Decíamos hace días que la campaña estadounidense y, por lo tanto, la política mundial, se centrará en la corporalidad de sus principales mandatarios (la edad no es una cuestión numérica, sino de resistencia física al paso del tiempo). Esta constatación todavía resulta más cierta tras el asesinato fallido de Donald Trump en Pensilvania, que pasará a la historia por la imagen de la oreja ensangrentada del republicano y una postura gallarda ideal para los fotógrafos sedientos del Pulitzer —fight, fight, fight!—, una instantánea que los demócratas no podrán superar ni resucitando el tupé ondulado de John Fitzgerald Kennedy. Cuando el mundo se calienta, los electores buscan instintivamente la protección de los líderes o, en caso de ser un país ocupado como el nuestro, su victimismo llorón. Después de esquivar la bala, Trump se encuentra en la posición privilegiada de poder abrazar por igual la agresividad y el discurso del herido.

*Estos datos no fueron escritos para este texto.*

import Mathlib

/-!
# Stub `stub_blockSum` (S5) for crux stmt-ValiantsHypothesis-6625, line `Sketch`

The shifted transversal blocks `B_k = {(r, c) | r = c + k}` partition the variables, and a letter carries
at most one variable, so the per-block letter counts of a word sum to at most its length:
`∑ k, countP (letter carries a B_k-variable) w ≤ length w`.
-/

-- `Summit.ValiantsHypothesis.ValiantsHypothesis.…` is the tree's mandated single-conjunct layout.
set_option linter.dupNamespace false

namespace Summit.ValiantsHypothesis.ValiantsHypothesis.Theorems.ElementaryWordLengthWordPerCubic

/-- One letter lies in at most one block: the indicator sum over the shifts `k` of
"the optional variable `o` satisfies `r = c + k`" is at most `1`. [folklore] -/
theorem sum_ite_any_block_le_one (n : ℕ) (o : Option (Fin n × Fin n)) :
    ∑ k : Fin n, (if (o.any fun v => decide (v.1 = v.2 + k)) = true then 1 else 0) ≤ 1 := by
  cases o with
  | none => simp
  | some v =>
    simp only [Option.any_some, decide_eq_true_eq]
    rw [Finset.sum_boole, Nat.cast_id]
    refine Finset.card_le_one.2 fun a ha b hb => ?_
    rw [Finset.mem_filter] at ha hb
    exact add_left_cancel (ha.2.symm.trans hb.2)

/-- S5 — **blocks partition the letters**: a letter carries a variable of at most one block `B_k`
(`(r, c) ∈ B_k ↔ r = c + k`), so the block letter counts sum to at most the length. -/
theorem stub_blockSum (n : ℕ) (w : List (Fin 3 × Fin 3 × ℂ × Option (Fin n × Fin n))) :
    ∑ k : Fin n, w.countP (fun l => l.2.2.2.any (fun v => decide (v.1 = v.2 + k))) ≤ w.length := by
  induction w with
  | nil => simp
  | cons l w ih =>
    simp only [List.countP_cons, Finset.sum_add_distrib, List.length_cons]
    exact Nat.add_le_add ih (sum_ite_any_block_le_one n l.2.2.2)

end Summit.ValiantsHypothesis.ValiantsHypothesis.Theorems.ElementaryWordLengthWordPerCubic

Por mucho que se distancie en términos de imagen, quien ha entendido perfectamente esta dinámica es Pedro Sánchez. El presidente español —con los socios de Sumar de pura comparsa— está a punto de presentar un plan de regeneración democrática, tras haber colocado una nómina envidiable de antiguos ministros y afines en poltronas del Estado que deberían ser alérgicas a la partidocracia. A su vez, el líder del PSOE también quiere incluir un control de los medios, en el que la administración (la suya, aclaro) pueda decidir cuáles son las empresas de comunicación como Dios manda y qué digitales propagadores de falacias (según su criterio, of course) habrá que dejar de regar con pasta pública. Todavía tenemos que conocer el cuerpo de la proposición de ley, pero, de momento, su aroma se aproxima notoriamente a los usos de Hungría.
Lo único que busca el presidente es fotografiarse con un catalán y un vasco de piel oscura con el objetivo de advertirnos de que España no tendrá ningún problema en utilizar la inmigración como arma contra la independencia de Catalunya
Pero todo esto Sánchez lo ha perpetrado después de la famosa carta de amor y posterior meditación trascendental de cinco días con su mujer, presentándose como víctima de una caza mediática inaudita. El cruce de la fuerza bruta legal y el discurso victimario es evidente, y al presidente español ya se la lleva floja que Dani Carvajal ponga mala cara cuando desfila para darle la mano, pues su única preocupación es aglutinar toda la fuerza del Estado en la figura de la presidencia y acabar de rematar el tema catalán con la futura jubilación de Puigdemont (previa o simultáneamente a la entronización de Salvador Illa como president). La política española, como la americana, ahora recae en quién tiene más maña en incorporar el discurso de la violencia cruda de un modo lo suficientemente digerible para la mayoría de la población. Mientras Sánchez va aguantando, Feijóo cada día abre la boca más como Biden.
En este sentido, no resulta casualidad que Donald Trump haya escogido a un antiguo enemigo como títere de su ticket electoral. Asimismo, tampoco es extraño que Sánchez haya sacado su mejor sonrisa del armario para recibir a la roja más voxista en la Moncloa para manifestar que el futuro de España pasa por la integración de futbolistas de hogares recién llegados, como Lamine Yamal y Nico Williams. De nuevo, a Sánchez le importa un pimiento que Lamine ponga cara de póquer mientras él pronuncia su discurso de bienvenida a los futbolistas, porque lo único que busca el presidente es fotografiarse con un catalán y un vasco de piel oscura con el objetivo de advertirnos de que España no tendrá ningún problema en utilizar la inmigración como arma contra la independencia de Catalunya. Eso puede ser contrario al espíritu de lo que piensen los propios futbolistas, pero —como ocurre siempre— quien organiza la foto acaba por monopolizar el discurso.
Este contexto mundial deja Catalunya en una posición notoriamente castrada, como ya se manifestó en el retorno queridamente espumoso de Marta Rovira en al país. A estas alturas, los políticos catalanes ya no pueden exprimir más el discurso martirológico y, como saben todos sus electores, no son capaces de ofrecer ninguna sensación de poder que vaya más allá de su deseo por conservar la silla. Todo esto no desaparecerá hasta que nuestros líderes recuperen una posición lo bastante fuerte, como la que, nos guste o no, Trump tendrá a partir del próximo noviembre y Sánchez puede mantener dentro de una Europa que le ha acabado imponiendo la amnistía. Estamos en una posición clara de fuera de juego y eso tiene pinta de alargarse durante unos cuantos lustros; nuestro fight, fight, fight ocurrirá en términos puramente individuales mediante la fuerza de cada uno para aguantar el declive. De momento, hay que ejercitar el cuerpo para que aguante la embestida.